In the data, extract each line that holds the string "initial".

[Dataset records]
* * * * * * * * *

import Summits.CriticalPhenomena.SAWScalingLimit.Theorems.SAWDevelopingMapObservableToSLECanonicalTransferEscape
import HarnessLib

/-!
# Crux `SAWDevelopingMap.ObservableToSLE` (stmt-CriticalPhenomena-10472), line
`floor-ratio-restriction-bootstrap`, stub `stub_canonicalTransfer`: the escape lemma with
FLOOR-FRIENDLY depth (inner admissible discretisation (M1))

Landing target:
`Summits/CriticalPhenomena/SAWScalingLimit/Theorems/SAWDevelopingMapObservableToSLECanonicalTransferEscapeFloor.lean`
(`--supports stmt-CriticalPhenomena-10472`).  Sequel of `…CanonicalTransferEscape.lean`.

The inner admissible families are built from the deep vertices with depth measured only ABOVE the
floor line (`closedBall (δ c_u) r ∩ {Im > h} ⊆ Ω ∪ B(p₀, ϱ) ∪ B(p₁, ϱ)`), so that the whole
floor row of a flat floor belongs to the family — this is what makes the inner family of a floor
SUPER-domain contain the canonical walks of the domain (canonical insensitivity (CI)).  The escape
lemma for this depth (registered sub-goal `stub_canonicalTransfer_escapeFloor`) is proved here from
the route lemmas of `…CanonicalTransferEscape.lean` applied to the extended protective set
`U ∪ {Im ≤ h}`.
-/

noncomputable section

open scoped Topology
open Filter Set Metric
open Literature.Probability.LatticeModels (HexVertex hexGraph hexCenter Site)
open Literature.Probability.RandomPlanarGeometry
open Literature.Probability.RandomPlanarGeometry.SAW
open Literature.Probability.Percolation (PathIn)

namespace Summit.CriticalPhenomena.SAWScalingLimit.Theorems.ObservableToSLE.FloorRatio

/-! ### The escape lemma, floor-friendly depth -/

section EscapeFloor

/-- **Escape of non-deep vertices, floor-friendly depth.**  As `exists_pathIn_escape`, but with
the depth of a vertex measured only ABOVE the floor line: `S` consists of vertices `u` with
`δ c_u ∈ Ω`, height `≥ η`, and `closedBall (δ c_u) r ∩ {Im > h} ⊆ Ω ∪ B(p₀, ϱ) ∪ B(p₁, ϱ)` (so
the floor row of a flat floor is deep).  Every vertex violating one of these conditions is
joined outside `S` to a vertex at height `≤ h - 5δ`: witnesses are now non-domain points STRICTLY
ABOVE the floor line outside the floor discs; the exterior path from a witness is followed until
its first arrival on the floor line or on a floor disc (which, for an exterior point, can only
happen on the line), and the lattice walk shadows the OPEN initial piece of the path.
[folklore] -/
theorem exists_pathIn_escape_floor {Ω : Set ℂ} {h ρ ϱ δ r η : ℝ} {p₀ p₁ : ℂ} {S : Set HexVertex}
    (hΩh : Ω ⊆ {z : ℂ | h < z.im}) (hE : IsConnected (closure Ω)ᶜ)
    (hEfr : frontier (closure Ω)ᶜ = frontier Ω)
    (hfl₀ : {z : ℂ | h < z.im} ∩ ball p₀ ρ ⊆ Ω) (hfl₁ : {z : ℂ | h < z.im} ∩ ball p₁ ρ ⊆ Ω)
    (hϱρ : ϱ + δ ≤ ρ) (hδ : 0 < δ) (hr : 25 * δ ≤ r)
    (hS : ∀ u ∈ S, (δ : ℂ) * hexCenter u ∈ Ω ∧ η ≤ ((δ : ℂ) * hexCenter u).im ∧
      closedBall ((δ : ℂ) * hexCenter u) r ∩ {z : ℂ | h < z.im} ⊆ Ω ∪ ball p₀ ϱ ∪ ball p₁ ϱ)
    {v : HexVertex}
    (hv : ¬ ((δ : ℂ) * hexCenter v ∈ Ω ∧ η ≤ ((δ : ℂ) * hexCenter v).im ∧
      closedBall ((δ : ℂ) * hexCenter v) r ∩ {z : ℂ | h < z.im} ⊆ Ω ∪ ball p₀ ϱ ∪ ball p₁ ϱ)) :
    ∃ w : HexVertex, ((δ : ℂ) * hexCenter w).im ≤ h - 5 * δ ∧ PathIn hexGraph Sᶜ v w := by
  -- the extended protective set: witnesses are points outside `U'`
  set U' : Set ℂ := (Ω ∪ ball p₀ ϱ ∪ ball p₁ ϱ) ∪ {z : ℂ | z.im ≤ h} with hU'
  have hSU : ∀ u ∈ S, closedBall ((δ : ℂ) * hexCenter u) r ⊆ U' := by
    intro u hu x hx
    by_cases hxim : h < x.im
    · exact Or.inl ((hS u hu).2.2 ⟨hx, hxim⟩)
    · exact Or.inr (not_lt.1 hxim)
  have hflat : ∀ z : ℂ, z ∉ Ω → (dist z p₀ < ρ ∨ dist z p₁ < ρ) → z.im ≤ h := by
    intro z hzΩ hz
    by_contra hzh
    push Not at hzh
    rcases hz with hz | hz
    · exact hzΩ (hfl₀ ⟨hzh, hz⟩)
    · exact hzΩ (hfl₁ ⟨hzh, hz⟩)
  -- THE WITNESS ROUTE: from a vertex within `r` of a point `y ∉ U'`
  have key : ∀ (v : HexVertex) (y : ℂ), y ∉ U' → dist ((δ : ℂ) * hexCenter v) y ≤ r →
      ∃ w : HexVertex, ((δ : ℂ) * hexCenter w).im ≤ h - 5 * δ ∧ PathIn hexGraph Sᶜ v w := by
    intro v y hyU hvy
    have hyΩ : y ∉ Ω := fun h' => hyU (Or.inl (Or.inl (Or.inl h')))
    have hyim : h < y.im := by
      by_contra h'
      exact hyU (Or.inr (not_lt.1 h'))
    -- (b) descend towards the witness
    obtain ⟨z₁, hz₁y, hvz₁⟩ := exists_pathIn_towards hδ hSU hyU hvy
    -- (c) an exterior point next to the witness, still above the floor line
    obtain ⟨e, heE, hey⟩ := exists_mem_compl_closure_near hEfr hyΩ (lt_min hδ (sub_pos.2 hyim))
    have heyδ : dist e y < δ := hey.trans_le (min_le_left _ _)
    have heim : h < e.im := by
      have h1 : y.im - e.im ≤ dist e y := by
        rw [dist_comm, dist_eq_norm, ← Complex.sub_im]; exact Complex.im_le_norm _
      linarith [hey.trans_le (min_le_right _ _)]
    -- the stopping set: the closed lower half-plane and the closed floor discs
    set Sx : Set ℂ := {z : ℂ | z.im ≤ h} ∪ closedBall p₀ ϱ ∪ closedBall p₁ ϱ with hSx
    have hSxc : IsClosed Sx :=
      ((isClosed_le Complex.continuous_im continuous_const).union isClosed_closedBall).union
        isClosed_closedBall
    have hintSx : {z : ℂ | z.im < h} ∪ (ball p₀ ϱ ∪ ball p₁ ϱ) ⊆ interior Sx :=
      interior_maximal (union_subset (fun z hz => Or.inl (Or.inl (show z.im ≤ h from le_of_lt hz)))
        (union_subset (fun z hz => Or.inl (Or.inr (ball_subset_closedBall hz)))
          fun z hz => Or.inr (ball_subset_closedBall hz)))
        ((isOpen_lt Complex.continuous_im continuous_const).union (isOpen_ball.union isOpen_ball))
    -- exterior points above the floor line are outside `Sx`, and outside `U'`
    have hExt : ∀ z : ℂ, z ∈ (closure Ω)ᶜ → h < z.im → z ∉ Sx ∧ z ∉ U' := by
      intro z hzE hzim
      have hzΩ : z ∉ Ω := fun h' => hzE (subset_closure h')
      have hz₀ : ¬ dist z p₀ < ρ := fun h' => (hflat z hzΩ (Or.inl h')).not_gt hzim
      have hz₁ : ¬ dist z p₁ < ρ := fun h' => (hflat z hzΩ (Or.inr h')).not_gt hzim
      refine ⟨?_, ?_⟩
      · rintro ((h' | h') | h')
        · exact absurd hzim (not_lt.2 h')
        · exact hz₀ ((mem_closedBall.1 h').trans_lt (by linarith))
        · exact hz₁ ((mem_closedBall.1 h').trans_lt (by linarith))
      · rintro (((h' | h') | h') | h')
        · exact hzΩ h'
        · exact hz₀ ((mem_ball.1 h').trans_le (by linarith))
        · exact hz₁ ((mem_ball.1 h').trans_le (by linarith))
        · exact absurd hzim (not_lt.2 h')
    have heS : e ∉ Sx := (hExt e heE heim).1
    -- follow an exterior path from `e` until it first enters `Sx`
    set q : ℂ := ⟨y.re, h - 6 * δ - 1⟩ with hq
    have hclΩ : closure Ω ⊆ {z : ℂ | h ≤ z.im} := by
      rw [← Complex.closure_setOf_lt_im]; exact closure_mono hΩh
    have hqE : q ∈ (closure Ω)ᶜ := by
      intro hqc
      have : h ≤ q.im := hclΩ hqc
      simp [hq] at this
      linarith
    have hqS : q ∈ Sx := Or.inl (Or.inl (by show q.im ≤ h; simp [hq]; linarith))
    have hEo : IsOpen (closure Ω)ᶜ := isClosed_closure.isOpen_compl
    have hpc : IsPathConnected (closure Ω)ᶜ := hEo.isConnected_iff_isPathConnected.1 hE
    have hJ : JoinedIn (closure Ω)ᶜ e q := hpc.joinedIn e heE q hqE
    set γ : Path e q := hJ.somePath with hγ
    have hγE : ∀ s : ℝ, γ.extend s ∈ (closure Ω)ᶜ := by
      intro s
      have : γ.extend s ∈ range γ := by rw [← γ.extend_range]; exact mem_range_self s
      obtain ⟨t, ht⟩ := this
      rw [← ht]
      exact hJ.somePath_mem t
    obtain ⟨t, ht01, hpt, hpint, hbefore⟩ := exists_first_entry hSxc γ heS hqS
    set p : ℂ := γ.extend t with hp
    have ht0 : 0 < t := by
      rcases eq_or_lt_of_le ht01.1 with h0 | h0
      · exfalso
        apply heS
        rw [← γ.extend_zero, h0]
        exact hpt
      · exact h0
    -- the entry point is ON the floor line
    have hpim : p.im ≤ h := by
      by_contra h'
      exact (hExt p (hγE t) (not_le.1 h')).1 hpt
    -- the OPEN initial piece of the path: exterior points above the floor line
    set P : Set ℂ := γ.extend '' Ico 0 t with hP
    have hPconn : IsPreconnected P := isPreconnected_Ico.image _ γ.continuous_extend.continuousOn
    have hPgood : ∀ z ∈ P, z ∉ U' := by
      rintro _ ⟨s, hs, rfl⟩
      have hzS : γ.extend s ∉ Sx := hbefore s hs
      refine (hExt _ (hγE s) ?_).2
      by_contra h'
      exact hzS (Or.inl (Or.inl (not_lt.1 h')))
    have heP : e ∈ P := ⟨0, ⟨le_rfl, ht0⟩, γ.extend_zero⟩
    -- a point of `P` within `δ` of the entry point
    obtain ⟨y', hy'P, hy'p⟩ : ∃ y' ∈ P, dist y' p < δ := by
      obtain ⟨ε, hε, hball⟩ := Metric.continuousAt_iff.1 (γ.continuous_extend.continuousAt (x := t)) δ hδ
      set s : ℝ := max 0 (t - ε / 2) with hs
      have hst : s < t := max_lt ht0 (by linarith)
      have hsε : dist s t < ε := by
        rw [Real.dist_eq, abs_sub_lt_iff]
        constructor <;> [linarith; (have := le_max_right 0 (t - ε / 2); linarith)]
      exact ⟨γ.extend s, ⟨s, ⟨le_max_left _ _, hst⟩, rfl⟩, hball hsε⟩
    obtain ⟨z₂, hz₂p⟩ := exists_vertex_dist_le hδ p
    have hz₁e : dist ((δ : ℂ) * hexCenter z₁) e ≤ 2 * δ := by
      calc dist ((δ : ℂ) * hexCenter z₁) e ≤ dist ((δ : ℂ) * hexCenter z₁) y + dist e y :=
            dist_triangle_right _ _ _
        _ ≤ δ + δ := add_le_add hz₁y heyδ.le
        _ = 2 * δ := by ring
    have hz₂y' : dist ((δ : ℂ) * hexCenter z₂) y' ≤ 2 * δ := by
      calc dist ((δ : ℂ) * hexCenter z₂) y' ≤ dist ((δ : ℂ) * hexCenter z₂) p + dist y' p :=
            dist_triangle_right _ _ _
        _ ≤ δ + δ := add_le_add hz₂p hy'p.le
        _ = 2 * δ := by ring
    obtain ⟨pw, hpw⟩ := exists_walk_near_of_isPreconnected hPconn hδ (r := 2 * δ) (by linarith)
      heP hy'P hz₁e hz₂y'
    have hz₁z₂ : PathIn hexGraph Sᶜ z₁ z₂ := by
      refine pathIn_of_walk pw fun u hu huS => ?_
      obtain ⟨zz, hzzP, hd⟩ := hpw u hu
      refine hPgood zz hzzP (hSU u huS ?_)
      rw [mem_closedBall, dist_comm]
      linarith
    -- final descent from `z₂`, witnessed by `y'`
    have hz₂im : ((δ : ℂ) * hexCenter z₂).im ≤ h + 3 * δ := by
      have h1 : ((δ : ℂ) * hexCenter z₂).im - p.im ≤ dist ((δ : ℂ) * hexCenter z₂) p := by
        rw [dist_eq_norm, ← Complex.sub_im]; exact Complex.im_le_norm _
      linarith
    obtain ⟨w, hw, hz₂w⟩ :=
      exists_pathIn_down_of_witness hδ hr hSU (hPgood y' hy'P) hz₂y' hz₂im
    exact ⟨w, hw, (hvz₁.trans hz₁z₂).trans hz₂w⟩
  -- CASE ANALYSIS on the violated condition
  by_cases hvΩ : (δ : ℂ) * hexCenter v ∈ Ω
  · by_cases hη : η ≤ ((δ : ℂ) * hexCenter v).im
    · have hball : ¬ closedBall ((δ : ℂ) * hexCenter v) r ∩ {z : ℂ | h < z.im} ⊆
          Ω ∪ ball p₀ ϱ ∪ ball p₁ ϱ := fun h' => hv ⟨hvΩ, hη, h'⟩
      obtain ⟨y, ⟨hy, hyim⟩, hyU⟩ := not_subset.1 hball
      have hyim' : h < y.im := hyim
      refine key v y ?_ (by rw [dist_comm]; exact mem_closedBall.1 hy)
      rintro (h' | h')
      · exact hyU h'
      · exact absurd hyim' (not_lt.2 h')
    · push Not at hη
      exact exists_pathIn_down_of_height hδ fun u hu => hη.trans_le (hS u hu).2.1
  · by_cases hvim : ((δ : ℂ) * hexCenter v).im ≤ h
    · exact exists_pathIn_down_of_height hδ fun u hu => hvim.trans_lt (hΩh (hS u hu).1)
    · push Not at hvim
      have hb : (δ : ℂ) * hexCenter v ∉ ball p₀ ϱ ∪ ball p₁ ϱ := by
        rintro (hb | hb)
        · exact hvim.not_ge (hflat _ hvΩ (Or.inl ((mem_ball.1 hb).trans_le (by linarith))))
        · exact hvim.not_ge (hflat _ hvΩ (Or.inr ((mem_ball.1 hb).trans_le (by linarith))))
      refine key v ((δ : ℂ) * hexCenter v) ?_ (by rw [dist_self]; linarith)
      rintro (((h' | h') | h') | h')
      · exact hvΩ h'
      · exact hb (Or.inl h')
      · exact hb (Or.inr h')
      · exact hvim.not_ge h'

end EscapeFloor

/-- **Registered sub-goal `stub_canonicalTransfer_escapeFloor`** (crux item stmt-CriticalPhenomena-10472,
stub `stub_canonicalTransfer`): the floor-friendly escape lemma, registry form of
`exists_pathIn_escape_floor`. [folklore] -/
theorem stub_canonicalTransfer_escapeFloor :
    ∀ (Ω : Set ℂ) (h ρ ϱ δ r η : ℝ) (p₀ p₁ : ℂ) (S : Set HexVertex) (v : HexVertex),
    Ω ⊆ {z : ℂ | h < z.im} → IsConnected (closure Ω)ᶜ → frontier (closure Ω)ᶜ = frontier Ω →
    {z : ℂ | h < z.im} ∩ ball p₀ ρ ⊆ Ω → {z : ℂ | h < z.im} ∩ ball p₁ ρ ⊆ Ω →
    ϱ + δ ≤ ρ → 0 < δ → 25 * δ ≤ r →
    (∀ u ∈ S, (δ : ℂ) * hexCenter u ∈ Ω ∧ η ≤ ((δ : ℂ) * hexCenter u).im ∧
      closedBall ((δ : ℂ) * hexCenter u) r ∩ {z : ℂ | h < z.im} ⊆ Ω ∪ ball p₀ ϱ ∪ ball p₁ ϱ) →
    ¬ ((δ : ℂ) * hexCenter v ∈ Ω ∧ η ≤ ((δ : ℂ) * hexCenter v).im ∧
      closedBall ((δ : ℂ) * hexCenter v) r ∩ {z : ℂ | h < z.im} ⊆ Ω ∪ ball p₀ ϱ ∪ ball p₁ ϱ) →
    ∃ w : HexVertex, ((δ : ℂ) * hexCenter w).im ≤ h - 5 * δ ∧ PathIn hexGraph Sᶜ v w :=
  fun _ _ _ _ _ _ _ _ _ _ _ hΩh hE hEfr hfl₀ hfl₁ hϱρ hδ hr hS hv =>
    exists_pathIn_escape_floor hΩh hE hEfr hfl₀ hfl₁ hϱρ hδ hr hS hv

end Summit.CriticalPhenomena.SAWScalingLimit.Theorems.ObservableToSLE.FloorRatio

end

* * * * * * * * *

_PROBLEM SOLUTION_:
happen on the line), and the lattice walk shadows the OPEN initial piece of the path.
    -- the OPEN initial piece of the path: exterior points above the floor line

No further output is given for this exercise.